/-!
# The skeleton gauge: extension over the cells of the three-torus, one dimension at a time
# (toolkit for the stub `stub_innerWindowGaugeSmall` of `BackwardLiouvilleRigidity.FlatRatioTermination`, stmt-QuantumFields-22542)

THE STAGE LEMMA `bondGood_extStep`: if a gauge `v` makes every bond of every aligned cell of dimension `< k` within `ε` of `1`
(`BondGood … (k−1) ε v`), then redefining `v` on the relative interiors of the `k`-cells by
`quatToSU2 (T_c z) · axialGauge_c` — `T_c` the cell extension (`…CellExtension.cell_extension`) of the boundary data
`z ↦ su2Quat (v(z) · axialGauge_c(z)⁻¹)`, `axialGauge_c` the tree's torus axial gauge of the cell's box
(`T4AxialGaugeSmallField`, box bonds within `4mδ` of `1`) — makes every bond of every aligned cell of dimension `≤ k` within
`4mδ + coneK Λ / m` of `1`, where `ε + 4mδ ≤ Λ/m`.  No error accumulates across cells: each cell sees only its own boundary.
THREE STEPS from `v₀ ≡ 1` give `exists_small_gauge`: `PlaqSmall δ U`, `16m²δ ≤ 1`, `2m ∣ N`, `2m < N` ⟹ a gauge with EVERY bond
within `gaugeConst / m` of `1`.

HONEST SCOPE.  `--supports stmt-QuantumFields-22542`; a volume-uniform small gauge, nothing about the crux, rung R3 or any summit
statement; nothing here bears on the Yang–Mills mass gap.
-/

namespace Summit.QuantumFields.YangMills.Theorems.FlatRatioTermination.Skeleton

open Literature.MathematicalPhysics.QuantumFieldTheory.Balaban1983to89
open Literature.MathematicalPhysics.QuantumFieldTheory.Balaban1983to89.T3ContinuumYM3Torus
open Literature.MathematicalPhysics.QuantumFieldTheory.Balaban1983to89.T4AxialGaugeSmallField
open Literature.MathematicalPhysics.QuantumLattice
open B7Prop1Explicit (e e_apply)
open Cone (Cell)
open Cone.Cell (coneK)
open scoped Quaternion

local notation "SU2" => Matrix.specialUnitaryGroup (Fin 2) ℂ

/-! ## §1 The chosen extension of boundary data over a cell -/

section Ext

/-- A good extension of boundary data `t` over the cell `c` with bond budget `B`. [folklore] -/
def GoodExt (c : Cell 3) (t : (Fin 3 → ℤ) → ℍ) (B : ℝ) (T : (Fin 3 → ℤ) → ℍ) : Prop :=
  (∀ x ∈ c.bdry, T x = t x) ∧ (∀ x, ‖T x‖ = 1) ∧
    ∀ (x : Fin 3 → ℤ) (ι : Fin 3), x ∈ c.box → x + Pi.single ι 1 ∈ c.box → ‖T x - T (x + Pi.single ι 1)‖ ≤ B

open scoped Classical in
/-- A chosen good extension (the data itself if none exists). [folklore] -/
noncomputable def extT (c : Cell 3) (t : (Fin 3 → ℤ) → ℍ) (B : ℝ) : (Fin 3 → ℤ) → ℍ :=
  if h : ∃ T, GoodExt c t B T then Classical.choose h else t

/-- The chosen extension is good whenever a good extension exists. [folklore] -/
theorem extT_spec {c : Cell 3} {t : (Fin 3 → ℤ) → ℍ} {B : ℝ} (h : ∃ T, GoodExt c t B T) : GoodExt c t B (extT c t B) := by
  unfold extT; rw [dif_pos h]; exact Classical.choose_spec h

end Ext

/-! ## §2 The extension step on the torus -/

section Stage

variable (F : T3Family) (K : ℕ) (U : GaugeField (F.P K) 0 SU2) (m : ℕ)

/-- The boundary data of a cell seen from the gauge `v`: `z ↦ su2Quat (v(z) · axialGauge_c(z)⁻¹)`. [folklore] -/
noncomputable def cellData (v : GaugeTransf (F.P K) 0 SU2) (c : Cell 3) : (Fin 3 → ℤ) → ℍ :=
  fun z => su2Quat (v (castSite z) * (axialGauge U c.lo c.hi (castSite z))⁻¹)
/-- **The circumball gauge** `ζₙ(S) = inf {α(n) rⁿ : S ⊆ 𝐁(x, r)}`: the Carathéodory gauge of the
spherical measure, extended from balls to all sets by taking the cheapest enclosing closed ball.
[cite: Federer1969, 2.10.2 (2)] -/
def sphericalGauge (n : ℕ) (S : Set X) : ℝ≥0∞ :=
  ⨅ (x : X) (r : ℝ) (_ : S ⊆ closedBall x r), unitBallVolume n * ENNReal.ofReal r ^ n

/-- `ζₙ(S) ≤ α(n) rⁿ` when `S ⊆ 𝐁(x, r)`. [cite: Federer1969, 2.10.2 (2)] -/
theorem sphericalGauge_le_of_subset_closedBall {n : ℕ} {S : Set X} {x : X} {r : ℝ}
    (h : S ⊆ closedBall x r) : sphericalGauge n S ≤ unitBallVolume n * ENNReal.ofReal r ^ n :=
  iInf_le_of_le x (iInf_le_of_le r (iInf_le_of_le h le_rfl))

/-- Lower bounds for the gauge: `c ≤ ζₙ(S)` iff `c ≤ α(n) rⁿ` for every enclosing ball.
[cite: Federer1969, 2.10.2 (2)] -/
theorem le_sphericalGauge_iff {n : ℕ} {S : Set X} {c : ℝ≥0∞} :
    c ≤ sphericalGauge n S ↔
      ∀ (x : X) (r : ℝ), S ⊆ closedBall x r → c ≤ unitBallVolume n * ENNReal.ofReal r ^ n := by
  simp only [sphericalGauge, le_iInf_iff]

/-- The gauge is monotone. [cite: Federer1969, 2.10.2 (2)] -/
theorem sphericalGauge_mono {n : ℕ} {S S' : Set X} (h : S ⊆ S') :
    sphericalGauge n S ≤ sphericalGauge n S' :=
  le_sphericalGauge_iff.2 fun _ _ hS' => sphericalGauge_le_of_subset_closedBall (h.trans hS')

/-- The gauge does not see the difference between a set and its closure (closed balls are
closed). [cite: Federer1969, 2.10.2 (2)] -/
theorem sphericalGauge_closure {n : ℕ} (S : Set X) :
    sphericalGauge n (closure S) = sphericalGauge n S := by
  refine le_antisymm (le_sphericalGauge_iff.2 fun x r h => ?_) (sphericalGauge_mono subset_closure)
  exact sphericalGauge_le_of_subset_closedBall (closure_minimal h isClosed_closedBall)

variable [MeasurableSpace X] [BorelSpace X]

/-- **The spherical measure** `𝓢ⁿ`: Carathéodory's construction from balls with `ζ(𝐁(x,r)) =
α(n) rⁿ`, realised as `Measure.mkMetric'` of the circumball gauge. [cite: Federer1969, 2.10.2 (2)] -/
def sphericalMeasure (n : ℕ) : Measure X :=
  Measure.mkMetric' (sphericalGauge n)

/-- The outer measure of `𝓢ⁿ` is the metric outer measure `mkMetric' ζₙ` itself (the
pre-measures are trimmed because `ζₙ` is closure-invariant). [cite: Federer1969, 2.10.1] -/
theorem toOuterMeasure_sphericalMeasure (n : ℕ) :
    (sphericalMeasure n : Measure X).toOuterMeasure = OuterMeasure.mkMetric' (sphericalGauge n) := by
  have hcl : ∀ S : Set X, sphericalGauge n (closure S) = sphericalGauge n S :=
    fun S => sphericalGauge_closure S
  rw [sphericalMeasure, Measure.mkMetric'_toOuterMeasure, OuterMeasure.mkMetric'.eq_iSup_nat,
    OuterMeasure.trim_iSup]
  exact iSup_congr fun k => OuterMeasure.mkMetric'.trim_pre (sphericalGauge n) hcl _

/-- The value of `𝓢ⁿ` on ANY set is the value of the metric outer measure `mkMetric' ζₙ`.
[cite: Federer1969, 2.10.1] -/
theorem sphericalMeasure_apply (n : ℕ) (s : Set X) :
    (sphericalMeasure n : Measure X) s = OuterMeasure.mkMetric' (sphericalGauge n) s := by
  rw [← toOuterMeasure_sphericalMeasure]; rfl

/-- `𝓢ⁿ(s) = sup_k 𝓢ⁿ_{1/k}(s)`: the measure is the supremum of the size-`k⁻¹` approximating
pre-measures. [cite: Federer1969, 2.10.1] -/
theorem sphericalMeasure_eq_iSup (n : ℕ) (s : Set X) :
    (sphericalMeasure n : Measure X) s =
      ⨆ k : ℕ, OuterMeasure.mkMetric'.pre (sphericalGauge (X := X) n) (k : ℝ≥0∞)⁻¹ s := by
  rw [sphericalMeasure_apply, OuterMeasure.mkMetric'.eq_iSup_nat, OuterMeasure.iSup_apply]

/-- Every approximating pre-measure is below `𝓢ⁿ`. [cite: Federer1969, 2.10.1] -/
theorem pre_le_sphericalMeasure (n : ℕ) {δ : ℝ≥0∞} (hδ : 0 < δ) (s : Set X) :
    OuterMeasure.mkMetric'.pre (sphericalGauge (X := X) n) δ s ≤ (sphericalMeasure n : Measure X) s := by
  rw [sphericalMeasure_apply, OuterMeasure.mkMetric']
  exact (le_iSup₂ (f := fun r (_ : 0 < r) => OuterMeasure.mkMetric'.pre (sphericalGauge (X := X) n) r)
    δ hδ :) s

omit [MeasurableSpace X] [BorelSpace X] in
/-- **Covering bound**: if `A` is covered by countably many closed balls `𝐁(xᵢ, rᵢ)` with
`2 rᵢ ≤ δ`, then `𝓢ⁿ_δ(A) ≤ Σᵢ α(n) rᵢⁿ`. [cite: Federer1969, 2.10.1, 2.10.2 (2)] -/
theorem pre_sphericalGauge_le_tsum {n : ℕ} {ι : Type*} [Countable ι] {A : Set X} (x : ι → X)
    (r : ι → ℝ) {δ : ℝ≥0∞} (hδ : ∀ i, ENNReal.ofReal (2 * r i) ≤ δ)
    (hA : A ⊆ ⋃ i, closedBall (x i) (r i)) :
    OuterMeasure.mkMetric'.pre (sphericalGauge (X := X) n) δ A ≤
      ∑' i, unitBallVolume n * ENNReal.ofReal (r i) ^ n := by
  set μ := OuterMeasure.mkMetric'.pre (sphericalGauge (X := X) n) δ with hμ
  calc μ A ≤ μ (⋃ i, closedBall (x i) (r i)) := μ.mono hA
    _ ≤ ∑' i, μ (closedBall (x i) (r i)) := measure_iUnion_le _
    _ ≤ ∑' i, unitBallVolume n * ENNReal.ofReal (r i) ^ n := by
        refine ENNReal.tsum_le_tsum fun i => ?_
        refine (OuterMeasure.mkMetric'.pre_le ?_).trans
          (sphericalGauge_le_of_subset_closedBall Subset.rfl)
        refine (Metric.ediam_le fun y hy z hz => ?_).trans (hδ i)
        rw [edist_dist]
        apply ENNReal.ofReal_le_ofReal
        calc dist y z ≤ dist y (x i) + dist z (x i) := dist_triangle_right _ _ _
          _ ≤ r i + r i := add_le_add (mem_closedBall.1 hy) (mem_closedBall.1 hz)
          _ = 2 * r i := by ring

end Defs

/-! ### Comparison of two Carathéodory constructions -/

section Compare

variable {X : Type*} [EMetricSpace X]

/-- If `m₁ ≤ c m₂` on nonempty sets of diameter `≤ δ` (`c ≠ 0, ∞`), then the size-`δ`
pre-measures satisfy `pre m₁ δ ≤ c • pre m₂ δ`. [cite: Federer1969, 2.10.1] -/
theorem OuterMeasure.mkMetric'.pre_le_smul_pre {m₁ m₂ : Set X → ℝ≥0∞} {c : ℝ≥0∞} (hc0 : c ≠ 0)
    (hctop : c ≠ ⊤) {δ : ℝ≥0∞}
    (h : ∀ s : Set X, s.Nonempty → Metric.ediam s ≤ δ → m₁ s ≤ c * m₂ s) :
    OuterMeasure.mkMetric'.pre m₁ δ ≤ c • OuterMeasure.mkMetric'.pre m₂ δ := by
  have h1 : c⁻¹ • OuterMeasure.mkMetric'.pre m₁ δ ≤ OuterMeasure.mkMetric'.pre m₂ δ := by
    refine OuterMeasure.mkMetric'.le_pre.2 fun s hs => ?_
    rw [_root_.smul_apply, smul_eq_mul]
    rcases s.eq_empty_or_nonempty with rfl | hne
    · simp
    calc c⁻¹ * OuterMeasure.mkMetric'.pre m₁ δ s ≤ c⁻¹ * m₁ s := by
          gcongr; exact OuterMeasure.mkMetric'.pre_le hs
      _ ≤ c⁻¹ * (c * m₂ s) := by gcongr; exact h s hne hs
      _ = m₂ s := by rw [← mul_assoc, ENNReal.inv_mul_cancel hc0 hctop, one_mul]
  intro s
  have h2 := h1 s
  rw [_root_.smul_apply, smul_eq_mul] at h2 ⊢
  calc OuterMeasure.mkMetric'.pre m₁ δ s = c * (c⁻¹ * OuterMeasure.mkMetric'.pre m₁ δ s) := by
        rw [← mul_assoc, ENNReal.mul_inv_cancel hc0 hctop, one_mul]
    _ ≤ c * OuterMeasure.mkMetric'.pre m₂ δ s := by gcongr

··········

EXERCISE PROMPT
Where a line in the listing above holds the string "simp", include it in your count, and answer with the number alone.

SOLUTION TO THE EXERCISE
2